To make this model better, I will change the variables.
n <- lm(train$SalePrice ~ train$BedroomAbvGr + train$LotArea +train$WoodDeckSF + train$OpenPorchSF + train$TotRmsAbvGrd)
summary(n)
##
## Call:
## lm(formula = train$SalePrice ~ train$BedroomAbvGr + train$LotArea +
## train$WoodDeckSF + train$OpenPorchSF + train$TotRmsAbvGrd)
##
## Residuals:
## Min 1Q Median 3Q Max
## -310247 -33687 -3075 26523 467012
##
## Coefficients:
## Estimate Std. Error t value Pr(>|t|)
## (Intercept) 2.938e+04 6.657e+03 4.414 1.09e-05 ***
## train$BedroomAbvGr -3.011e+04 2.604e+03 -11.562 < 2e-16 ***
## train$LotArea 1.031e+00 1.602e-01 6.435 1.67e-10 ***
## train$WoodDeckSF 1.265e+02 1.274e+01 9.928 < 2e-16 ***
## train$OpenPorchSF 2.051e+02 2.421e+01 8.473 < 2e-16 ***
## train$TotRmsAbvGrd 3.153e+04 1.362e+03 23.144 < 2e-16 ***
## ---
## Signif. codes: 0 '***' 0.001 '**' 0.01 '*' 0.05 '.' 0.1 ' ' 1
##
## Residual standard error: 59270 on 1454 degrees of freedom
## Multiple R-squared: 0.4453, Adjusted R-squared: 0.4433
## F-statistic: 233.4 on 5 and 1454 DF, p-value: < 2.2e-16
These variables all have low p-values, meaning they are statistically signifcant, but the model is still weak (\(R^2=.445\)).
plot(fitted(n), resid(n))
The data looks as though the model fits earlier on, and the residuals become less normal as the model increases.
qqnorm(resid(n))
qqline(resid(n))
As I suspected, the model fits well for the middle values, but there are a few extreme residuals. To make this data set cleaner, it would be better to run analysis on the data set after removing the outliers.
train <- train[-1460,]
test <- read.csv("test.csv")
test[,c('BedroomAbvGr', 'LotArea','WoodDeckSF','OpenPorchSF', 'TotRmsAbvGrd')]<-lapply(test[,c('BedroomAbvGr', 'LotArea','WoodDeckSF','OpenPorchSF', 'TotRmsAbvGrd')], as.numeric)

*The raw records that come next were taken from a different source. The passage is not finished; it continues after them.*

import Summits.QuantumFields.BalabanUV.T4Continuum.Support.NE7RoutePiRegimeSU2
import Summits.QuantumFields.BalabanUV.T4Continuum.Support.NE7CriticalPairSU2
import HarnessLib

/-!
# NE7OneStepOfExistence — ONE-STEP ⇐ EXISTENCE of ONE good tangent-critical configuration on every fibre of the data class (B11 Thm 1's
# EXISTENCE clause (8), p. 279) ∧ row NE3's per-pair binder `hleaves²` ∧ the two k-free lines: the a-priori estimate WITH GAIN (`hape` of F31)
# is DISCHARGED by gen 87's uniqueness of the critical orbit (F235 ∕ F236) — it is no longer a hypothesis of the NE7 END

Cell `pub-balaban`, rung (B)+1 sub-cell t4, lineage `b2b-balaban-t4-ne7-p1` (CRUX PROVER NE7 #1 = OWNER of row NE7), generation 88; memo
`t4/b2b-balaban-t4-ne7-p1-g88/EXISTENCE-BY-INDUCTION.md` §1.  File F238 (over F31 `NE7OneStepOfRoutePi`, F33 `NE7RoutePiRegimeSU2`, F235
`NE7CriticalPairOfRoutePi`, F236 `NE7CriticalPairSU2`).

WHY.  F31 ∕ F33 (ONE-STEP END of record since gen 69) display `hape`: «every TANGENT-CRITICAL admissible `U` with `SmallField U (δ∕M²)` over a datum of
`𝒟_β` has `SmallField U (δ₁∕M²)`» — [Balaban1985Variational] Sect. F TYPE, the wall.  Gen 87 proved (F235) that two tangent-critical admissible
configurations on ONE fibre, represented by row NE3's route-Π binder, are gauge equivalent, so `SmallField` transfers between them at every radius.
Hence `hape` follows from the mere EXISTENCE, on every fibre of `𝒟_β` and at every level, of ONE admissible tangent-critical `U♯` with
`SmallField U♯ (δ₁∕M²)` — which is [Balaban1985Variational] Thm 1's existence clause (8) p. 279 («there exists a minimal orbit in the space
`𝔘_k({Ω_j}, B₃ε₁) ∩ 𝔅_k(𝔅_k, V)`», a critical orbit of (5) on (6)) read in the tree's dictionary (`sfClass` = (6), `admissible` = (3), `TangentIter`-
criticality), and NOT an a-priori estimate.  Print proves (8) by INDUCTION ON `k` (p. 279 «Theorem 1 will be proved by induction with respect to k»;
Sect. A (11): background = the previous minimiser over the REFINED datum `V₀`) — files F239 ∕ F240 of this generation type that induction.
WHAT ([folklore] composition; 0 def, 0 sorry).
§1 **`oneStep_of_dataClass_exists_routePi`** (generic `d`, `L ≥ 2`, every `N ≥ 1`): F31 §1 with `hape` REPLACED by
   `hexists : ∀ D ∈ 𝒟_β, ∀ k, ∃ U♯ ∈ admissible (sfClass d L N ε) L (k+1) D, SmallField U♯ (δ₁∕M²) ∧ U♯ tangent-critical`, and `hleaves` by `hleaves²`
   = `hleaves` ∧ the FAR local quadratic letter `‖dirIter L (k+1) (U′^u) X₀ (z,κ)‖ ≤ C₂(M·m(z,κ))²` (the same leaf read at the far configuration — F237
   `NE7GaugedTwoTierFar`: it costs row NE3's (Π-REG-γ″) nothing).  Proof: F31 §1 at `hape := F235 ∘ hexists ∘ hleaves²`, `hleaves := hleaves²` minus its
   last conjunct.
§2 **`oneStep_SU2_of_dataClass_exists_routePi`** — `d = 4`, `L = 2`, `card n = 2`, `0 < ε ≤ 10⁻⁵³`: F33's END with the same replacement (F236 for the pair);
   displayed: the ceilings `C₂, α̂, Ĉ` and F31 ∕ F33's TWO k-free lines, NOTHING ELSE uniform.
THE (A)-BILL AFTER THIS FILE: X-A4 ∧ **hexists** ([B11] Thm 1 (8) TYPE — existence, per fibre of `𝒟_β`, of ONE tangent-critical admissible configuration of
radius `δ₁∕M²`) ∧ `hleaves²` on `𝒟_β` ∧ two k-free lines.  GONE: the a-priori estimate with gain (Sect. F TYPE).
HONEST FRAMING (page 1).  Composition over HYPOTHESES; `hexists` (B11 Thm 1 (8) TYPE), row NE3's per-pair binder (B11 Prop. 2 ∕ (Π-REG-γ) TYPE) and the
numeric lines are asserted for nothing; `γ` inexplicit (F29's compactness); nothing of Bałaban's asserted; NOT ONE-STEP, NOT NE7; spine 0∕9; finite T⁴
rung (B)+1 — NOT infinite volume, NOT mass gap, NOT `BetaPertH`, NOT Clay.  Continuum YM on T⁴ ⇐ BetaPertH ∧ nine spine estimates (0/9 proved); BetaPertH ⇐
(D1) ∧ (D4) ∧ CAP+tail; G-an2-4 gates asym, D1 and NE2/3/4.
-/

set_option autoImplicit false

t <- lm(train$SalePrice ~ test$BedroomAbvGr + test$LotArea +test$WoodDeckSF + test$OpenPorchSF + test$TotRmsAbvGrd)
preds_2<- predict(t, test)
kaggle<- data.frame(test$Id, preds_2)
colnames(kaggle)<- c('Id', 'SalePrice')
write.csv(kaggle, 'submission.csv', row.names = FALSE)
Kaggle name: msiracusa Kaggle score: 0.42322 I’m not sure how to interpret the score, but that is what I got!